This chapter provides an introduction to Reconfigurable Computing (RC) including challenges in design and implementation of RC systems, an introduction to SGI's system platform and an overview of SGI's Reconfigurable Application Specific Computing (RASC). It covers the following topics:
|Note: Make sure that you read the section called “Major Technical Changes in the RASC 2.20 Release” on the “New Features in This Guide” page in the frontmatter of this manual.|
Reconfigurable computing is defined as a computer having hardware that can be reconfigured to implement application-specific functions (see Figure 1-1). The basic concept of a reconfigurable computer (RC) was proposed in the 1960s, but only in the last decade has an RC been feasible.

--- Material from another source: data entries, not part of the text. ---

import Summits.QuantumFields.BalabanUV.T4Continuum.Support.NE7TorusRoadBundle
import HarnessLib

/-!
# NE7HapeOfLocalChart — `hape` ([Balaban1985Variational] Prop. 8's a-priori estimate, the torus road's target) FROM THE LOCAL CHART (N1)-weak AND ONE SCALAR
# LINE: F263's per-plaquette bundle is supplied by F278c `NE7TorusRoadBundle.exists_bundle_of_chart` for every tangent-critical admissible `U`, every plaquette and
# every current radius `r ≤ δ`; what is left of the torus road is (i) the chart — `∀ U, z: ∃ (u, Ã)`, `U^u = e^{Ã}` on the torus ball of radius `(nbRad + 2ℓ + 10)·M`
# around `z`, `‖Ã‖ ≤ a₀`, `‖δÃ‖ ≤ a₁`, `M a₀ ≤ C₀·t`, `M²a₁ ≤ C₁·t`, `t = r + 4(e^β − 1) + ε` (the shape of [B8] Thm 2 at `U₀ = 1` on nested cubes, VERBATIM (152)) —
# and (ii) the numeric line of F263 at the closed-form constants of F278, a finite inequality among `(K, c, ℓ, ε, δ, β, C₀, C₁, r, a₀, a₁, k)` (next file)

Cell `pub-balaban`, rung (B)+1 sub-cell t4, lineage `b2b-balaban-t4-ne7-p1` (CRUX PROVER NE7 #1 = OWNER of row NE7), generation 90; memo
`t4/b2b-balaban-t4-ne7-p1-g90/DEFECT-FAR.md` §5.  File F279 (over F263 `NE7ApeOfTorusRoadV4.hape_of_torusRoadV4` and F278c `NE7TorusRoadBundle.exists_bundle_of_chart`).

WHY.  F263 reduced `hape` to a per-plaquette ∃-bundle of lattice objects; F278 discharged the bundle's four structural clauses from a chart.  THIS FILE composes the two:
`hape` now follows from the chart hypothesis `hchart` ((N1)-weak, [B8] Thm 2 TYPE — NOT proved here), the multi-level class smallness of `ε`, F51's smallness of
`C₀(δ + 4(e^β − 1) + ε)`, and the scalar line `hline` — no configuration, no lift, no Green's function remains in the hypotheses.
WHAT ([folklore] composition; 0 def, 0 sorry; dimension `d + 1`, `L ≥ 2`, `N ≥ 4ℓ + 12`).  **`hape_of_localChart`** (statement spelled in full below).
HONEST FRAMING (page 1): composition BY NAME; `hchart` ((N1)-weak = [B8] Thm 2 at `U₀ = 1`, local, VERBATIM (152); INTERFACE REQUEST NE7 of [NE7P1-G89-INBOX-1]) and
`hline` are HYPOTHESES asserted for nothing; nothing of Bałaban's asserted; NOT (APE) unconditionally, NOT ONE-STEP, NOT NE7; spine 0∕9; finite T⁴ rung (B)+1 — NOT
infinite volume, NOT mass gap, NOT `BetaPertH`, NOT Clay.  Continuum YM on T⁴ ⇐ BetaPertH ∧ nine spine estimates (0/9 proved); BetaPertH ⇐ (D1) ∧ (D4) ∧ CAP+tail;
G-an2-4 gates asym, D1 and NE2/3/4.
-/

set_option autoImplicit false

open scoped BigOperators Matrix.Norms.L2Operator
open NormedSpace Finset Set

namespace Summit.QuantumFields.BalabanUV.T4Continuum.NE7HapeOfLocalChart

open Literature.MathematicalPhysics.QuantumFieldTheory.Balaban1983to89
open B7Prop1Explicit B7Prop2Explicit MatrixLog UnitaryModel
open B4TorusKernel.MultiPeriod (torusSupNorm)
open T4AveragingDeficitWall (IsUnitaryCfg IsSkewDir SmallField vary curlAt dirL1)
open T4AveragingDeficitWallBoundary (IsPeriodicCfg periodBox)
open AveragingDeficitPeriodicCounting (IsPeriodicDir)
open AveragingDeficitMultiLevelPrep (LevelSmall TangentIter cavgIter)
open AveragingDeficitMultiLevelBridge (cavgIter_eq_avgIter)
open BlockAverageVaryHolo (nbRad)
open BlockAverageVaryDisc (rho0)
open MinimalActionLevels (perWin)
open MinimalActionSandwich (admissible)
open MinimalActionRate (sfClass)
open NE3HessForm (dAction)
open NE3TangentCovariantTower (dirIter)
open NE3TangentFlatStructure (Qcoarse)
open B5Prop11Plancherel (Tor fine)
open B5Blocks16 (blockOf)
open B6LowerBound2153Torus (toT rep)
open B4Sect5Proof (latticeConst)
open B5Hk163Strip (kappa163)
open B5Hk163TorusHolderDecay (CdecD)
open NE3QbarIterCovLiftPrep (cruxC)
open NE3RightInverseSolveLetters (thetaLoc)
open NE3HatInvCurlLetters (curl1C curl1C_nonneg)
open NE3EnergyShapes (IsUnitarySite)
open BlockAveragePushDirSplit (flat)
open NE7ApeOfTorusRoadV4 (hape_of_torusRoadV4)
open NE7TorusRoadBundle (exists_bundle_of_chart)

noncomputable section

variable {d : ℕ} {n : Type*} [Fintype n] [DecidableEq n]

/-- The closed-form defect densities of F278 are non-negative (`r, a₀, a₁ ≥ 0`, `thetaLoc·ε < 1`). [folklore] -/
theorem densities_nonneg {L : ℕ} (hL : 2 ≤ L) (k : ℕ) {ε r a₀ a₁ : ℝ} (hθl : thetaLoc (d + 1) L * ε < 1) (hr0 : 0 ≤ r) (ha₀ : 0 ≤ a₀) (ha₁ : 0 ≤ a₁) :
    0 ≤ (r * ((L : ℝ) ^ (k + 1) * a₀) * ((curl1C (d + 1) L / (1 - thetaLoc (d + 1) L * ε))
                * (2 * (8 * (3 + 12 * ((d + 1 : ℕ) : ℝ)) * (2 + 2 * ((((d + 1 : ℕ) : ℝ) + 1) * L)
                  * (1 + ((1250 * ((nbRad (d + 1) L : ℝ) + L) + 8 * (((d + 1 : ℕ) : ℝ) * L) + 2 * L)
                      * (((d + 1 : ℕ) : ℝ) * (2 * nbRad (d + 1) L + 1) ^ (d + 1))) / ((L : ℝ) / (L : ℝ) ^ (d + 1)))))))
              / ((L : ℝ) ^ (k + 1)) ^ 3
            + ((Fintype.card (T4AveragingDeficitWall.Plane (d + 1)) : ℝ)
              * (2 * (8 * a₀ * (2 * a₁ + 28 * a₀ ^ 2) + 6 * (Real.exp a₀ - 1) * (2 * a₁ + 24 * (Real.exp a₀ - 1) * a₀)
                  + (2 * a₁ + 24 * (Real.exp a₀ - 1) * a₀) * (2 * a₁ + 28 * a₀ ^ 2) + 960 * (Real.exp a₀ - 1) * a₀ ^ 2)
                + 64 * a₀ * a₁))
            + ((Fintype.card (T4AveragingDeficitWall.Plane (d + 1)) : ℝ)
              * (2 * (8 * a₀ * (2 * (a₁ + 1 / (L : ℝ) ^ (k + 1) * a₀) + 28 * a₀ ^ 2)
                  + 6 * (Real.exp a₀ - 1) * (2 * (a₁ + 1 / (L : ℝ) ^ (k + 1) * a₀) + 24 * (Real.exp a₀ - 1) * a₀)
                  + (2 * (a₁ + 1 / (L : ℝ) ^ (k + 1) * a₀) + 24 * (Real.exp a₀ - 1) * a₀) * (2 * (a₁ + 1 / (L : ℝ) ^ (k + 1) * a₀) + 28 * a₀ ^ 2)
                  + 960 * (Real.exp a₀ - 1) * a₀ ^ 2)
                + 64 * a₀ * (a₁ + 1 / (L : ℝ) ^ (k + 1) * a₀)))) ∧
    0 ≤ ((r * ((L : ℝ) ^ (k + 1) * a₀) * ((curl1C (d + 1) L / (1 - thetaLoc (d + 1) L * ε))
                * (2 * (8 * (3 + 12 * ((d + 1 : ℕ) : ℝ)) * (2 + 2 * ((((d + 1 : ℕ) : ℝ) + 1) * L)
                  * (1 + ((1250 * ((nbRad (d + 1) L : ℝ) + L) + 8 * (((d + 1 : ℕ) : ℝ) * L) + 2 * L)
                      * (((d + 1 : ℕ) : ℝ) * (2 * nbRad (d + 1) L + 1) ^ (d + 1))) / ((L : ℝ) / (L : ℝ) ^ (d + 1)))))))
              / ((L : ℝ) ^ (k + 1)) ^ 3
            + ((Fintype.card (T4AveragingDeficitWall.Plane (d + 1)) : ℝ)
              * (2 * (8 * a₀ * (2 * a₁ + 28 * a₀ ^ 2) + 6 * (Real.exp a₀ - 1) * (2 * a₁ + 24 * (Real.exp a₀ - 1) * a₀)
                  + (2 * a₁ + 24 * (Real.exp a₀ - 1) * a₀) * (2 * a₁ + 28 * a₀ ^ 2) + 960 * (Real.exp a₀ - 1) * a₀ ^ 2)
                + 64 * a₀ * a₁))
            + ((Fintype.card (T4AveragingDeficitWall.Plane (d + 1)) : ℝ)
              * (2 * (8 * a₀ * (2 * (a₁ + 1 / (L : ℝ) ^ (k + 1) * a₀) + 28 * a₀ ^ 2)
                  + 6 * (Real.exp a₀ - 1) * (2 * (a₁ + 1 / (L : ℝ) ^ (k + 1) * a₀) + 24 * (Real.exp a₀ - 1) * a₀)
                  + (2 * (a₁ + 1 / (L : ℝ) ^ (k + 1) * a₀) + 24 * (Real.exp a₀ - 1) * a₀) * (2 * (a₁ + 1 / (L : ℝ) ^ (k + 1) * a₀) + 28 * a₀ ^ 2)
                  + 960 * (Real.exp a₀ - 1) * a₀ ^ 2)
                + 64 * a₀ * (a₁ + 1 / (L : ℝ) ^ (k + 1) * a₀))))
            + r * (curl1C (d + 1) L / (1 - thetaLoc (d + 1) L * ε)) / ((L : ℝ) ^ (k + 1)) ^ 3
            + 2 * (Fintype.card (T4AveragingDeficitWall.Plane (d + 1)) : ℝ)
              * (2 * (1 / (L : ℝ) ^ (k + 1)) * a₁ + 2 / ((L : ℝ) ^ (k + 1)) ^ 2 * a₀)) := by
  have hLpos : (0 : ℝ) < L := by exact_mod_cast (by omega : 0 < L)
  have hMpos : (0 : ℝ) < (L : ℝ) ^ (k + 1) := by positivity
  have hKd0 : (0 : ℝ) ≤ (8 * (3 + 12 * ((d + 1 : ℕ) : ℝ)) * (2 + 2 * ((((d + 1 : ℕ) : ℝ) + 1) * L)
        * (1 + ((1250 * ((nbRad (d + 1) L : ℝ) + L) + 8 * (((d + 1 : ℕ) : ℝ) * L) + 2 * L) * (((d + 1 : ℕ) : ℝ) * (2 * nbRad (d + 1) L + 1) ^ (d + 1)))
          / ((L : ℝ) / (L : ℝ) ^ (d + 1))))) := by positivity
  have hCc : 0 ≤ curl1C (d + 1) L / (1 - thetaLoc (d + 1) L * ε) := div_nonneg (curl1C_nonneg (d + 1) L) (by linarith)
  have hδe : 0 ≤ Real.exp a₀ - 1 := by linarith [Real.add_one_le_exp a₀]
  have hρa : 0 ≤ ((Fintype.card (T4AveragingDeficitWall.Plane (d + 1)) : ℝ)
        * (2 * (8 * a₀ * (2 * a₁ + 28 * a₀ ^ 2) + 6 * (Real.exp a₀ - 1) * (2 * a₁ + 24 * (Real.exp a₀ - 1) * a₀)
            + (2 * a₁ + 24 * (Real.exp a₀ - 1) * a₀) * (2 * a₁ + 28 * a₀ ^ 2) + 960 * (Real.exp a₀ - 1) * a₀ ^ 2)
          + 64 * a₀ * a₁)) := by positivity
  have hρb : 0 ≤ ((Fintype.card (T4AveragingDeficitWall.Plane (d + 1)) : ℝ)
        * (2 * (8 * a₀ * (2 * (a₁ + 1 / (L : ℝ) ^ (k + 1) * a₀) + 28 * a₀ ^ 2) + 6 * (Real.exp a₀ - 1) * (2 * (a₁ + 1 / (L : ℝ) ^ (k + 1) * a₀) + 24 * (Real.exp a₀ - 1) * a₀)
            + (2 * (a₁ + 1 / (L : ℝ) ^ (k + 1) * a₀) + 24 * (Real.exp a₀ - 1) * a₀) * (2 * (a₁ + 1 / (L : ℝ) ^ (k + 1) * a₀) + 28 * a₀ ^ 2) + 960 * (Real.exp a₀ - 1) * a₀ ^ 2)
          + 64 * a₀ * (a₁ + 1 / (L : ℝ) ^ (k + 1) * a₀))) := by positivity
  have hX : 0 ≤ r * ((L : ℝ) ^ (k + 1) * a₀) * (curl1C (d + 1) L / (1 - thetaLoc (d + 1) L * ε) * (2 * (8 * (3 + 12 * ((d + 1 : ℕ) : ℝ)) * (2 + 2 * ((((d + 1 : ℕ) : ℝ) + 1) * L)
        * (1 + ((1250 * ((nbRad (d + 1) L : ℝ) + L) + 8 * (((d + 1 : ℕ) : ℝ) * L) + 2 * L) * (((d + 1 : ℕ) : ℝ) * (2 * nbRad (d + 1) L + 1) ^ (d + 1)))
          / ((L : ℝ) / (L : ℝ) ^ (d + 1)))))))
      / ((L : ℝ) ^ (k + 1)) ^ 3 :=
    div_nonneg (mul_nonneg (mul_nonneg hr0 (mul_nonneg hMpos.le ha₀)) (mul_nonneg hCc (mul_nonneg zero_le_two hKd0))) (pow_nonneg hMpos.le 3)
  have hXq : 0 ≤ r * (curl1C (d + 1) L / (1 - thetaLoc (d + 1) L * ε)) / ((L : ℝ) ^ (k + 1)) ^ 3 :=
    div_nonneg (mul_nonneg hr0 hCc) (pow_nonneg hMpos.le 3)
  have hCm : 0 ≤ 2 * (Fintype.card (T4AveragingDeficitWall.Plane (d + 1)) : ℝ) * (2 * (1 / (L : ℝ) ^ (k + 1)) * a₁ + 2 / ((L : ℝ) ^ (k + 1)) ^ 2 * a₀) := by
    positivity
  have hτn : 0 ≤ (r * ((L : ℝ) ^ (k + 1) * a₀) * ((curl1C (d + 1) L / (1 - thetaLoc (d + 1) L * ε))
                * (2 * (8 * (3 + 12 * ((d + 1 : ℕ) : ℝ)) * (2 + 2 * ((((d + 1 : ℕ) : ℝ) + 1) * L)
                  * (1 + ((1250 * ((nbRad (d + 1) L : ℝ) + L) + 8 * (((d + 1 : ℕ) : ℝ) * L) + 2 * L)
                      * (((d + 1 : ℕ) : ℝ) * (2 * nbRad (d + 1) L + 1) ^ (d + 1))) / ((L : ℝ) / (L : ℝ) ^ (d + 1)))))))
              / ((L : ℝ) ^ (k + 1)) ^ 3
            + ((Fintype.card (T4AveragingDeficitWall.Plane (d + 1)) : ℝ)
              * (2 * (8 * a₀ * (2 * a₁ + 28 * a₀ ^ 2) + 6 * (Real.exp a₀ - 1) * (2 * a₁ + 24 * (Real.exp a₀ - 1) * a₀)
                  + (2 * a₁ + 24 * (Real.exp a₀ - 1) * a₀) * (2 * a₁ + 28 * a₀ ^ 2) + 960 * (Real.exp a₀ - 1) * a₀ ^ 2)
                + 64 * a₀ * a₁))
            + ((Fintype.card (T4AveragingDeficitWall.Plane (d + 1)) : ℝ)
              * (2 * (8 * a₀ * (2 * (a₁ + 1 / (L : ℝ) ^ (k + 1) * a₀) + 28 * a₀ ^ 2)
                  + 6 * (Real.exp a₀ - 1) * (2 * (a₁ + 1 / (L : ℝ) ^ (k + 1) * a₀) + 24 * (Real.exp a₀ - 1) * a₀)
                  + (2 * (a₁ + 1 / (L : ℝ) ^ (k + 1) * a₀) + 24 * (Real.exp a₀ - 1) * a₀) * (2 * (a₁ + 1 / (L : ℝ) ^ (k + 1) * a₀) + 28 * a₀ ^ 2)
                  + 960 * (Real.exp a₀ - 1) * a₀ ^ 2)
                + 64 * a₀ * (a₁ + 1 / (L : ℝ) ^ (k + 1) * a₀)))) := add_nonneg (add_nonneg hX hρa) hρb
  exact ⟨hτn, add_nonneg (add_nonneg hτn hXq) hCm⟩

RC systems combine microprocessors and programmable logic devices, typically field programmable gate arrays (FPGAs), into a single system. Reconfigurable computing allows applications to map computationally dense code to hardware. This mapping often provides orders of magnitude improvements in speed while decreasing power and space requirements.
As defined above, RC uses programmable FPGAs. Current FPGA technology provides more than 10 million logic elements, internal clock rates over 200MHz, and pin toggle rates approaching 10Gb/s. With these large devices, the scope of applications that can target an FPGA has dramatically increased. The challenges to using FPGAs effectively fall into two categories: ease of use and performance. Ease of use issues include the following:
Methodology of generating the “program” or bitstream for the FPGA
Ability to debug an application running on both the microprocessor and FPGA
Interface between the application and the system or Application Programming Interface (API)
Performance issues include the following:
Data movement (bandwidth) between microprocessors and FPGAs
Latency of communication between microprocessors and FPGAs
Scalability of the system topology
Historically, programming an FPGA required a hardware design engineer. (Non-hardware designers can program FPGAs with the newer tools described in “Getting Started with RASC Programming”). Typically, an algorithm was hand translated into a Hardware Description Language (HDL), verified by human-generated HDL tests, synthesized into logic elements, physically placed in the FPGA and then analyzed for speed of operation. If errors occurred, these design and verification steps were repeated. This iterative process is conducive for semiconductor chip design, but it impedes the rapid proto-typing and solution oriented goals of application-specific programming.
Debugging FPGAs requires specialized logic to be inserted into register transfer level (RTL) code. Then, FPGA-specific tools, along with typical microprocessor debug methods, are used to analyze anomalies in application behavior.
Lastly, users are hampered by the lack of standardized application interfaces. This deficiency forces recoding when hardware or platform upgrades become available--a time-consuming and error-inducing process.
Performance is the fundamental reason for using RC systems. By mapping algorithms to hardware, designers can tailor not only the computational components, but also perform data flow optimization to match the algorithm. Today's FPGAs provide over a terabyte per second of memory bandwidth from small on-chip memories as well as tens of billions of operations per second. Transferring data to the FPGA and receiving the results poses a difficult challenge to RC system designers. In addition to bandwidth, efficient use of FPGA resources requires low latency communication between the host microprocessor and the FPGAs. When low latency is achieved, scaling and optimization across multiple computational elements can occur, often called load balancing.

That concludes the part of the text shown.